**WORK INSTRUCTIONS**
Look through the data below and, wherever a line carries the word "Jacobian", please copy that line.

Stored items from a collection
>>

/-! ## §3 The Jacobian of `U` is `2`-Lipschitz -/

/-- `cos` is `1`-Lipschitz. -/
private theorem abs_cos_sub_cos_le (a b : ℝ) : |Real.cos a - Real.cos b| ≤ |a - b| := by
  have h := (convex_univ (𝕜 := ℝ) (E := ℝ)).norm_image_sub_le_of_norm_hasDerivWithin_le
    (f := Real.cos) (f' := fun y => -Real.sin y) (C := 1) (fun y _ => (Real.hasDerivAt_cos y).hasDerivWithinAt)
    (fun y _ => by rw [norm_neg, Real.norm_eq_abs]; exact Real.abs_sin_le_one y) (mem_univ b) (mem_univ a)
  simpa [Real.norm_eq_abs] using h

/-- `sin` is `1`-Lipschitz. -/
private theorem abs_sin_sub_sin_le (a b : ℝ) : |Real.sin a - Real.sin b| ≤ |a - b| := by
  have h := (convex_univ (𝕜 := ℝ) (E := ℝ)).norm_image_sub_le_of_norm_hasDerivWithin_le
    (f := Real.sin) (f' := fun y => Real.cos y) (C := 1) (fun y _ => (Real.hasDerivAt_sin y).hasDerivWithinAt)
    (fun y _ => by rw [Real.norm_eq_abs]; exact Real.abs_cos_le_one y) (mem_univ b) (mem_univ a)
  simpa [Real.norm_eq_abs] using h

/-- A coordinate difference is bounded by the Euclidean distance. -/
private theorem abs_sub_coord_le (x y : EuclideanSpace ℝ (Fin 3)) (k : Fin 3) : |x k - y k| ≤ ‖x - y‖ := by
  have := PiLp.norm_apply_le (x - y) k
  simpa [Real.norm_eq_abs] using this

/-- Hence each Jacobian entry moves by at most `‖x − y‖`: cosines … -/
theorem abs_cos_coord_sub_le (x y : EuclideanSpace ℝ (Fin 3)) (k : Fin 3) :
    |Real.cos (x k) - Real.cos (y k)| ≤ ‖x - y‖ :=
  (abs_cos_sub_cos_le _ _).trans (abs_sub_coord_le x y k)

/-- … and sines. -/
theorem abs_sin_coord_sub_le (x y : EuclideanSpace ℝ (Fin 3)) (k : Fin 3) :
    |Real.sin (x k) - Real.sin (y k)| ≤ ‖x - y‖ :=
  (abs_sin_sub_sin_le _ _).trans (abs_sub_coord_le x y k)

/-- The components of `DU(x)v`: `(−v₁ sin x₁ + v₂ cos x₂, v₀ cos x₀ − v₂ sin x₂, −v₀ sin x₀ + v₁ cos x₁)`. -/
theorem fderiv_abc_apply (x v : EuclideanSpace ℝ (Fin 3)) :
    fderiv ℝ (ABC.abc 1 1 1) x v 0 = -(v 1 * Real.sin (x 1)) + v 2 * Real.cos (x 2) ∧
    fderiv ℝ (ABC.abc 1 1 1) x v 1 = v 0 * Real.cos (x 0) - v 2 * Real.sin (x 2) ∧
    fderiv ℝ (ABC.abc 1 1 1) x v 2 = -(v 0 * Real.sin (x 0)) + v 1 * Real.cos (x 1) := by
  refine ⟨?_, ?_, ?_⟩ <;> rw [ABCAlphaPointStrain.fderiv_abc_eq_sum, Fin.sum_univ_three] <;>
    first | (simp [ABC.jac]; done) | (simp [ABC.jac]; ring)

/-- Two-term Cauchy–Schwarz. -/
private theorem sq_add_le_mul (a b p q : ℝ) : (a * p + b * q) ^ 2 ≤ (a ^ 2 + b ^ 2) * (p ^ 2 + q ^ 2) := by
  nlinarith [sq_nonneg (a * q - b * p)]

<<

**WRITTEN REPLY**
/-! ## §3 The Jacobian of `U` is `2`-Lipschitz -/
/-- Hence each Jacobian entry moves by at most `‖x − y‖`: cosines … -/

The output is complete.